---- RECORDS TO USE

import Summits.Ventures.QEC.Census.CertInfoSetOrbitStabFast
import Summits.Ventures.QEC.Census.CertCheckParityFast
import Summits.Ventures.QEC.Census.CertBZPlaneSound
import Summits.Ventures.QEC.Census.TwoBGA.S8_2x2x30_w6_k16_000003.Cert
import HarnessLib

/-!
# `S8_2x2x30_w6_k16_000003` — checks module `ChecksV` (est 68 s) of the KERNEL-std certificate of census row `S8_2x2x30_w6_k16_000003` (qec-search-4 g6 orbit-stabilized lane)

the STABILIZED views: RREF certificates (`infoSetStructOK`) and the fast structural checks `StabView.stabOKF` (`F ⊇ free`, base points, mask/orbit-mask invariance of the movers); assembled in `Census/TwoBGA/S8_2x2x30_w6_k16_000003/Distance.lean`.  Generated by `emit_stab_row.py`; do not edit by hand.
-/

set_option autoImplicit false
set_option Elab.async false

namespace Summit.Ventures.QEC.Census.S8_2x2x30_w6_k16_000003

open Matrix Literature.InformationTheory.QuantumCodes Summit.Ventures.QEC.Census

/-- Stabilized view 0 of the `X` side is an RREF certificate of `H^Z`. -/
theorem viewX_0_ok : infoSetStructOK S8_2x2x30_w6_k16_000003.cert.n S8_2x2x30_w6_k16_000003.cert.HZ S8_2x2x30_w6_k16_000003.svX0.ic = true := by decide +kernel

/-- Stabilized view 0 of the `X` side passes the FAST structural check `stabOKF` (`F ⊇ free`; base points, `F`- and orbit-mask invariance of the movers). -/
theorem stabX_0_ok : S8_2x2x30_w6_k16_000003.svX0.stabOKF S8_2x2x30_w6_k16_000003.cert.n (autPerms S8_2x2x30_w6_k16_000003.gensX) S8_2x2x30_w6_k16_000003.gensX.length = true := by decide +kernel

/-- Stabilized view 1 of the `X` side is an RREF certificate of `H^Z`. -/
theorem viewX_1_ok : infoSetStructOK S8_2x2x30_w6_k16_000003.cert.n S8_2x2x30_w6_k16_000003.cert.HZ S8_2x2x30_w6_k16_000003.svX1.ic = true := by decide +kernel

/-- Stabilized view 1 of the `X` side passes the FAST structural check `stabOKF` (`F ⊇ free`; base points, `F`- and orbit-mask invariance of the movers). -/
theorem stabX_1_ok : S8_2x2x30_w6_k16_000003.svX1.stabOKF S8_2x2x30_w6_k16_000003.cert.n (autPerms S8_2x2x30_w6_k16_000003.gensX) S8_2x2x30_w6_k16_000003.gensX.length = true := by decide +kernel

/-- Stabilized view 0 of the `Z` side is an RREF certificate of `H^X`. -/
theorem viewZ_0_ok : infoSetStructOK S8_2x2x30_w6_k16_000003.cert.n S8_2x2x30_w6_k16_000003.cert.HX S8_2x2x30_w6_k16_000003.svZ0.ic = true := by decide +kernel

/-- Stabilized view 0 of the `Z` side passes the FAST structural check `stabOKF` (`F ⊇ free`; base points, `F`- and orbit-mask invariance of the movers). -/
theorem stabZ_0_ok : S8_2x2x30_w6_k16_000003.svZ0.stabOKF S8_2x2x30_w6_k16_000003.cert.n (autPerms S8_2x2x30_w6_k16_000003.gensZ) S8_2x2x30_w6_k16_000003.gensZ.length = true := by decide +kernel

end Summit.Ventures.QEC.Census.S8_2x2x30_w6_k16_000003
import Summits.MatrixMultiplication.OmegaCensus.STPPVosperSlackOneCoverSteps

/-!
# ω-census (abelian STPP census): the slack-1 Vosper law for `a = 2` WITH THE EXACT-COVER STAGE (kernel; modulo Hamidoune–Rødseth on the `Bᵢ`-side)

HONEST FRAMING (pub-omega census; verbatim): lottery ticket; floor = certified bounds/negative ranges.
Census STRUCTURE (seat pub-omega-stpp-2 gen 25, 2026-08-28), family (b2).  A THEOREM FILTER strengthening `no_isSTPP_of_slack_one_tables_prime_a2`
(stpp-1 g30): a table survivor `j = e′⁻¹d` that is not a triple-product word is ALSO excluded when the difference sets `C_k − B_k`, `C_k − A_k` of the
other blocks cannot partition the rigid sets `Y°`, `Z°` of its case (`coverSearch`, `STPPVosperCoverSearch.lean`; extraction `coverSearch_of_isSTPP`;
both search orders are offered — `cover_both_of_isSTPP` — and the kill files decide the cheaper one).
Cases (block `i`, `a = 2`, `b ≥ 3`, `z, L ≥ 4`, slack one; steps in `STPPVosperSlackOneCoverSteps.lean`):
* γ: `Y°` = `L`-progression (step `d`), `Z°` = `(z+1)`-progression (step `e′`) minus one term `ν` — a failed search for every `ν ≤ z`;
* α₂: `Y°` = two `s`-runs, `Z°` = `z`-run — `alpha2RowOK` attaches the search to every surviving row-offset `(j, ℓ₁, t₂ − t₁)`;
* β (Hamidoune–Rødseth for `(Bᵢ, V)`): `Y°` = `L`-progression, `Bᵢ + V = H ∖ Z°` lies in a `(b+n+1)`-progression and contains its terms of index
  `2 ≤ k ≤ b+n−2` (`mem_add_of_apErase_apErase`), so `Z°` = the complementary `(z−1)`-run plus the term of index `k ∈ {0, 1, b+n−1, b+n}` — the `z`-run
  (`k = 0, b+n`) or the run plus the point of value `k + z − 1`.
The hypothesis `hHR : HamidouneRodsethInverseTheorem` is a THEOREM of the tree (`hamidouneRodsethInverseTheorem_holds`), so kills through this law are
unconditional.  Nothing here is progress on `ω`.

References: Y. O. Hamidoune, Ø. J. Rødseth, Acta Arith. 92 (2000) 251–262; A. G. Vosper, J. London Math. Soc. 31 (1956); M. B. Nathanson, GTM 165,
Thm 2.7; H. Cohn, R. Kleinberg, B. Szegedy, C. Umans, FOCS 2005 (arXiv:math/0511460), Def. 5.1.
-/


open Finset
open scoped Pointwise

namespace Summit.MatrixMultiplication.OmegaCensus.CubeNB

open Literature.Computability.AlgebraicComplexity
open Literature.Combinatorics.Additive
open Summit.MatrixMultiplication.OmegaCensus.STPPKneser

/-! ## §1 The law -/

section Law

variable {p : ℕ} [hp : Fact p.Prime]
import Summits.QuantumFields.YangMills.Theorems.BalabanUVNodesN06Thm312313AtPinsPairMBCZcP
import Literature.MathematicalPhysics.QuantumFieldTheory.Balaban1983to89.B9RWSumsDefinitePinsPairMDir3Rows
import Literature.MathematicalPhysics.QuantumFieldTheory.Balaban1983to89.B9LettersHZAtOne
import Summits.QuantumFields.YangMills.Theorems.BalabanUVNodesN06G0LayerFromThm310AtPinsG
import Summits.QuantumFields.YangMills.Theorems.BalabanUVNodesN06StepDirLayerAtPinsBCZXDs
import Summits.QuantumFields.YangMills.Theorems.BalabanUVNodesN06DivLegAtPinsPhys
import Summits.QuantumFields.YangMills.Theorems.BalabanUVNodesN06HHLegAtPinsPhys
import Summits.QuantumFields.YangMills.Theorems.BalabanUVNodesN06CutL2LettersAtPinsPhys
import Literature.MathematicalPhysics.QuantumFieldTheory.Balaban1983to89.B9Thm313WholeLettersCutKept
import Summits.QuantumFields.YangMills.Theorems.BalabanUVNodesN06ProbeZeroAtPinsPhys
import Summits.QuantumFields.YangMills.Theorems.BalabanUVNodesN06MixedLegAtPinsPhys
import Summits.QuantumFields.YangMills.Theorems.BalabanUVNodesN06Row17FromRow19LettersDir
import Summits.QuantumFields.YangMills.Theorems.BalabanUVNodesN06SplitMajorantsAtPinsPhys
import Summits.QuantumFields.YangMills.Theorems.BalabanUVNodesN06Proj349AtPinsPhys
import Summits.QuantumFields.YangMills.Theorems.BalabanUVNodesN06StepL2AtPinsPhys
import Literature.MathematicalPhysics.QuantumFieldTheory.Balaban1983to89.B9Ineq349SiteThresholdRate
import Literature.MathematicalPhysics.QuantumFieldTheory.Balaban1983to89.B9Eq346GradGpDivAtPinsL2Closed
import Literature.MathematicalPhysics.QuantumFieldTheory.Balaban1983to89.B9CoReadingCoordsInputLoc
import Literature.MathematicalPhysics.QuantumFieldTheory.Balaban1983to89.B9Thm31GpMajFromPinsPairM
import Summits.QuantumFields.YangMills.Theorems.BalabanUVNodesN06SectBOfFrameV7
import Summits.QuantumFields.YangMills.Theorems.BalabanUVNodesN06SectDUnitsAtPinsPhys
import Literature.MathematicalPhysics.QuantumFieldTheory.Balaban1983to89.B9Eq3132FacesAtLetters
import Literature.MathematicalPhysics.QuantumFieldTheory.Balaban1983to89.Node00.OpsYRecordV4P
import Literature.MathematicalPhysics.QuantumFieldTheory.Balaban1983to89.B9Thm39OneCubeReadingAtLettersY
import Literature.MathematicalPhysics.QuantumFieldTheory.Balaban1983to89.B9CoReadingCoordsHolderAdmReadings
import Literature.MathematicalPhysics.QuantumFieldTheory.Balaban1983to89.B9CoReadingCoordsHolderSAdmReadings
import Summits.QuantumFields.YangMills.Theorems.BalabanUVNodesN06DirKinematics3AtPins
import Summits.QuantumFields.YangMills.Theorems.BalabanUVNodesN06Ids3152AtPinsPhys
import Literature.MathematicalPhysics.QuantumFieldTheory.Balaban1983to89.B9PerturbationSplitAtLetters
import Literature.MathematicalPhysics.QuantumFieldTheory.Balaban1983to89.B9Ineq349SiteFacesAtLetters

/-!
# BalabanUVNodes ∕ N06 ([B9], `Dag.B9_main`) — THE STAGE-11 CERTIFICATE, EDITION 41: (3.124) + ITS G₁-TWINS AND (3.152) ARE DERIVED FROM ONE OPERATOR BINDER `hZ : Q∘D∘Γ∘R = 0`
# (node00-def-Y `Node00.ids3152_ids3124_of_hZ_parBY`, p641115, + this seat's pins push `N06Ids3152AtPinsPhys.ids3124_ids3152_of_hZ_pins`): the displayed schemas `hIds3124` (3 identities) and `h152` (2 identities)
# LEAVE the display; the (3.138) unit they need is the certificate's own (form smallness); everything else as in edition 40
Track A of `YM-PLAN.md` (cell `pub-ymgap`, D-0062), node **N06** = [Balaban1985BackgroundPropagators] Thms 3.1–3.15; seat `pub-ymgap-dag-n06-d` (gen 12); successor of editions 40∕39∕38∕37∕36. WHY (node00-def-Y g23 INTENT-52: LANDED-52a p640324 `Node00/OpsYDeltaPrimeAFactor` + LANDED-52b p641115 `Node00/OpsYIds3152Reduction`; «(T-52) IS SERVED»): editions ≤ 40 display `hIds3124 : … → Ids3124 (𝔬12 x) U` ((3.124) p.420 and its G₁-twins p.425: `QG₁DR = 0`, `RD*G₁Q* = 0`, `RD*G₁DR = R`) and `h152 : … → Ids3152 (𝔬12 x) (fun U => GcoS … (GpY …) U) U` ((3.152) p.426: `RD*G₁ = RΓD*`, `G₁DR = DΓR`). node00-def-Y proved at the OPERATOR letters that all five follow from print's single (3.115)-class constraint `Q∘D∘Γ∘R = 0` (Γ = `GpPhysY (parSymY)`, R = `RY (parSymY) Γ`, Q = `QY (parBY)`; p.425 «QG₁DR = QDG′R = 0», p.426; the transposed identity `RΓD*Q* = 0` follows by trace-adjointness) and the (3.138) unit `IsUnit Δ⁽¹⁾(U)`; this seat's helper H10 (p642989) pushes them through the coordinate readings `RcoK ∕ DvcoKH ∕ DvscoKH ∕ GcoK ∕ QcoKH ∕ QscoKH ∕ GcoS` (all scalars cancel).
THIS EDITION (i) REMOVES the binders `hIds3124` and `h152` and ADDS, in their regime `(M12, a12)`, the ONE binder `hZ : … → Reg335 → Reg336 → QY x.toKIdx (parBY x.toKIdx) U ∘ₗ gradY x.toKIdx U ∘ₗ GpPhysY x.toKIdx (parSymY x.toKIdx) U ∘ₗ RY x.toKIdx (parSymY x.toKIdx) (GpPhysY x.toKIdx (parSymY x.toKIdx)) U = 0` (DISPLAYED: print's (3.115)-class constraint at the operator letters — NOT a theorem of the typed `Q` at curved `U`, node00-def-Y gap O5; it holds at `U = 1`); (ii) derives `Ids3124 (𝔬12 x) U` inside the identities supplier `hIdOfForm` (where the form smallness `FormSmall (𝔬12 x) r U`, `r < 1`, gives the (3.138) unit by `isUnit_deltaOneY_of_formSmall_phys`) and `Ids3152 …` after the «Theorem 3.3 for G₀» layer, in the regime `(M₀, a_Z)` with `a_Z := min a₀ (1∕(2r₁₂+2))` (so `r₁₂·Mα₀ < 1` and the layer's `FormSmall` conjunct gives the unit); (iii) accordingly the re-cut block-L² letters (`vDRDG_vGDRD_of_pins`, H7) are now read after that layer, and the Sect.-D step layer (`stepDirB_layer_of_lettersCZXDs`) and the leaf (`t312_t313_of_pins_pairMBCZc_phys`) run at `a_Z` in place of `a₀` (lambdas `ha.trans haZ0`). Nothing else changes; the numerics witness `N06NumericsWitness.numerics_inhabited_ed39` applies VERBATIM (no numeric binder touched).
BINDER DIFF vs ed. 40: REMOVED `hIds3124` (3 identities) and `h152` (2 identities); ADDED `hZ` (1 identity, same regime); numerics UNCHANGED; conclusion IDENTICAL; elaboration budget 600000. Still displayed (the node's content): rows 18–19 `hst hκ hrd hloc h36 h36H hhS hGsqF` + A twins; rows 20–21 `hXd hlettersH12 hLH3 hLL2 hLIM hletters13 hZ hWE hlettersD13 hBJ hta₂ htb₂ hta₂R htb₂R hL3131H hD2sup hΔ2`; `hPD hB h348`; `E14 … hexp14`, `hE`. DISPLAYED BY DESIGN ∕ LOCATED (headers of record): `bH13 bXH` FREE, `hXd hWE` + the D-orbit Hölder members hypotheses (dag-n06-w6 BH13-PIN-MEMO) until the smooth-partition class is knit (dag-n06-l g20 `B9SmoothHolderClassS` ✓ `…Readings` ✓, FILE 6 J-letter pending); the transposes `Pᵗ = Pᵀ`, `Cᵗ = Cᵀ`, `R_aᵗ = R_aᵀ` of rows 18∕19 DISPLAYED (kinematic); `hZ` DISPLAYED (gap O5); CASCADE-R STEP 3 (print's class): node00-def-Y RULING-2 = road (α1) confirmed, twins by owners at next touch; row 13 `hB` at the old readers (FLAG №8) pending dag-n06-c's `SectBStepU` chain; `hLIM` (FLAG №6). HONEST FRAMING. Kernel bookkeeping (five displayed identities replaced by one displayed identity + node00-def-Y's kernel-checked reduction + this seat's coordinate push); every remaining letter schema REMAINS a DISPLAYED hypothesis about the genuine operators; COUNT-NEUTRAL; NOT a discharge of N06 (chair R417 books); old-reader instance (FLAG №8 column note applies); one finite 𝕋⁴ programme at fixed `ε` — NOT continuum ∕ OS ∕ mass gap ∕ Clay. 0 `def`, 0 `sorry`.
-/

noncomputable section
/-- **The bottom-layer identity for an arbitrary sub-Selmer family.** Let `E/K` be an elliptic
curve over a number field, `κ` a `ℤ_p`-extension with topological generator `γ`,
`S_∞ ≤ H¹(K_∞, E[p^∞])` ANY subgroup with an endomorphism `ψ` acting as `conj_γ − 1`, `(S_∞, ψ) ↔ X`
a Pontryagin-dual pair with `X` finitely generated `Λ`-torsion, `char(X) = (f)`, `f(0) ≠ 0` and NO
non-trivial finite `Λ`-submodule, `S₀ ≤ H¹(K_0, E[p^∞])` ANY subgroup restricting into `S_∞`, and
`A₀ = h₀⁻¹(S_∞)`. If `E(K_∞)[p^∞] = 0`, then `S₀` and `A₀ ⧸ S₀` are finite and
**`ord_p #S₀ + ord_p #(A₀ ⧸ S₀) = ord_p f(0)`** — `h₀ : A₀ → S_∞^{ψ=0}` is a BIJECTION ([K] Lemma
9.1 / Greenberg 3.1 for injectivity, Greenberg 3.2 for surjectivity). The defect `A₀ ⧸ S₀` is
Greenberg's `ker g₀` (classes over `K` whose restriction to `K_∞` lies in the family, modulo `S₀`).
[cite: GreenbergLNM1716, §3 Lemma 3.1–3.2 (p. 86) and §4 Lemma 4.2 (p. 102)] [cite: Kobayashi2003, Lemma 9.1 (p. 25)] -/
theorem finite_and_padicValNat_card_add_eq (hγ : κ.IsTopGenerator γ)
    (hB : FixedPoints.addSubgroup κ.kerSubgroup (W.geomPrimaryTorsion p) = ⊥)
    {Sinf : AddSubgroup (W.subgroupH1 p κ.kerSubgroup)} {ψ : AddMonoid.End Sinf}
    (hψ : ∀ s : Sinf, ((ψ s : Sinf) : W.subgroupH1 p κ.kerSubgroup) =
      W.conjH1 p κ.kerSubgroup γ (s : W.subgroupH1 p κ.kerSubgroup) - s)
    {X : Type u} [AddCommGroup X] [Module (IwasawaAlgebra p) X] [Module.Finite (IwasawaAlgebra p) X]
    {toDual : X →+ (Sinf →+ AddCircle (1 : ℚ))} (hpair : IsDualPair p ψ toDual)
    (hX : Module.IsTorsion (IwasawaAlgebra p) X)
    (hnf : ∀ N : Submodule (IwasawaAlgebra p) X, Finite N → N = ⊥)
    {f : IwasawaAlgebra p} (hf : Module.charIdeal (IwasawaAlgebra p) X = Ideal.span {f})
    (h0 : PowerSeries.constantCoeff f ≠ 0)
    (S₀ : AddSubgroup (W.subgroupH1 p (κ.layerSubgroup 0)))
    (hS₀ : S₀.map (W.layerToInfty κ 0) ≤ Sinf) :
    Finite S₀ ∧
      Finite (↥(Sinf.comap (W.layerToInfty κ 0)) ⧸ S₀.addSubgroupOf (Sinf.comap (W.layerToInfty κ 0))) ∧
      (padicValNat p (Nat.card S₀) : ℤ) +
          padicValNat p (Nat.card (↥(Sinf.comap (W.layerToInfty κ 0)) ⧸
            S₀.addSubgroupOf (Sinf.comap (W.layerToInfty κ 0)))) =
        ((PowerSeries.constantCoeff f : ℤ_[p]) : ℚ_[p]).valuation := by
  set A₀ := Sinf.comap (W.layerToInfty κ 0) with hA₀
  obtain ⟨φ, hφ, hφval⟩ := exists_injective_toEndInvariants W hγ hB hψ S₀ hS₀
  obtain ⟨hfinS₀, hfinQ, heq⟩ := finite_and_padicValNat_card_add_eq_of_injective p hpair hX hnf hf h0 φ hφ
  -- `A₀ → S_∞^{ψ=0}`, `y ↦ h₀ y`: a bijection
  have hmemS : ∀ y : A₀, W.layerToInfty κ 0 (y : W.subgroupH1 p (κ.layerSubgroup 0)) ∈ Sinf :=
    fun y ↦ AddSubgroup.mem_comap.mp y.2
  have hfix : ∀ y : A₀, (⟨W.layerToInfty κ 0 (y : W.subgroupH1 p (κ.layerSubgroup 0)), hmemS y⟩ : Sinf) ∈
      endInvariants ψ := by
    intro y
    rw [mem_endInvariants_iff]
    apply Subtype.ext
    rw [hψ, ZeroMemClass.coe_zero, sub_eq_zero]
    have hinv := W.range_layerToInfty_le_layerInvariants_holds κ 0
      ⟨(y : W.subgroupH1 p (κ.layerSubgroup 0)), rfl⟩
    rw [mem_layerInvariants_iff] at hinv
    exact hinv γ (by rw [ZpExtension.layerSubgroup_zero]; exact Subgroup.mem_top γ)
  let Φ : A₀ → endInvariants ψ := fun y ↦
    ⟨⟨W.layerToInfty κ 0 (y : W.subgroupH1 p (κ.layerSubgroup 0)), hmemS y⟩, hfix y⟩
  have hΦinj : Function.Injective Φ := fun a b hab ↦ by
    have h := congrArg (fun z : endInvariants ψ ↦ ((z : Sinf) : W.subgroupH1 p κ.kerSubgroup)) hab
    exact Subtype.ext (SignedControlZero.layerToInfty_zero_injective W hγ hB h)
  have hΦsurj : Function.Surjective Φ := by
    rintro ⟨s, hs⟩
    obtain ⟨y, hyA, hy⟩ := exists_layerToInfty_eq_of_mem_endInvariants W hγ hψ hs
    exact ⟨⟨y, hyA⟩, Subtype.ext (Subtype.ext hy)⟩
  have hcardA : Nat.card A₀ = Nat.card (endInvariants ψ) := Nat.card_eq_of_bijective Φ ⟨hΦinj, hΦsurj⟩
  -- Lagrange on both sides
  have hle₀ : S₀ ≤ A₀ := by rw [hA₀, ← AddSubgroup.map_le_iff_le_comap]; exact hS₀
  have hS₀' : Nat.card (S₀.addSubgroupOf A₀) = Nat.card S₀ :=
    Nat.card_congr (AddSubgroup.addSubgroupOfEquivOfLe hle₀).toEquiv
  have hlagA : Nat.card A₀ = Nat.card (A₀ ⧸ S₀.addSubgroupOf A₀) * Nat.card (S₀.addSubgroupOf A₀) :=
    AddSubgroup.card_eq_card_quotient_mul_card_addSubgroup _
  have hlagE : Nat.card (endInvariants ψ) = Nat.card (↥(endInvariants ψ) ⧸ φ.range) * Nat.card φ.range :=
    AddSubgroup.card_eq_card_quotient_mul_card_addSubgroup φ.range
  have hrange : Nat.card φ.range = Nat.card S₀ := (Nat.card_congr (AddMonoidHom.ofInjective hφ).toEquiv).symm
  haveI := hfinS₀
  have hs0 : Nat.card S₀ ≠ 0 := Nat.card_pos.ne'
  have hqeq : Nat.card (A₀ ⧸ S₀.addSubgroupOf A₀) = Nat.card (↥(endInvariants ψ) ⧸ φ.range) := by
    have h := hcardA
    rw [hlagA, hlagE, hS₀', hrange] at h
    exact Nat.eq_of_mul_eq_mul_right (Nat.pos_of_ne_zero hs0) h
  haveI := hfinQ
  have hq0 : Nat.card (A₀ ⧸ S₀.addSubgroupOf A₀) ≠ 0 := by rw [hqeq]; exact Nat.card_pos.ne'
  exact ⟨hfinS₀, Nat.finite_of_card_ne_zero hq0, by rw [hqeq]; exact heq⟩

--------

TASK REQUIREMENTS
Wherever the string "IwasawaAlgebra" occurs in the data, copy the line that holds it.

RESULT
    {X : Type u} [AddCommGroup X] [Module (IwasawaAlgebra p) X] [Module.Finite (IwasawaAlgebra p) X]
    (hX : Module.IsTorsion (IwasawaAlgebra p) X)
    (hnf : ∀ N : Submodule (IwasawaAlgebra p) X, Finite N → N = ⊥)
    {f : IwasawaAlgebra p} (hf : Module.charIdeal (IwasawaAlgebra p) X = Ideal.span {f})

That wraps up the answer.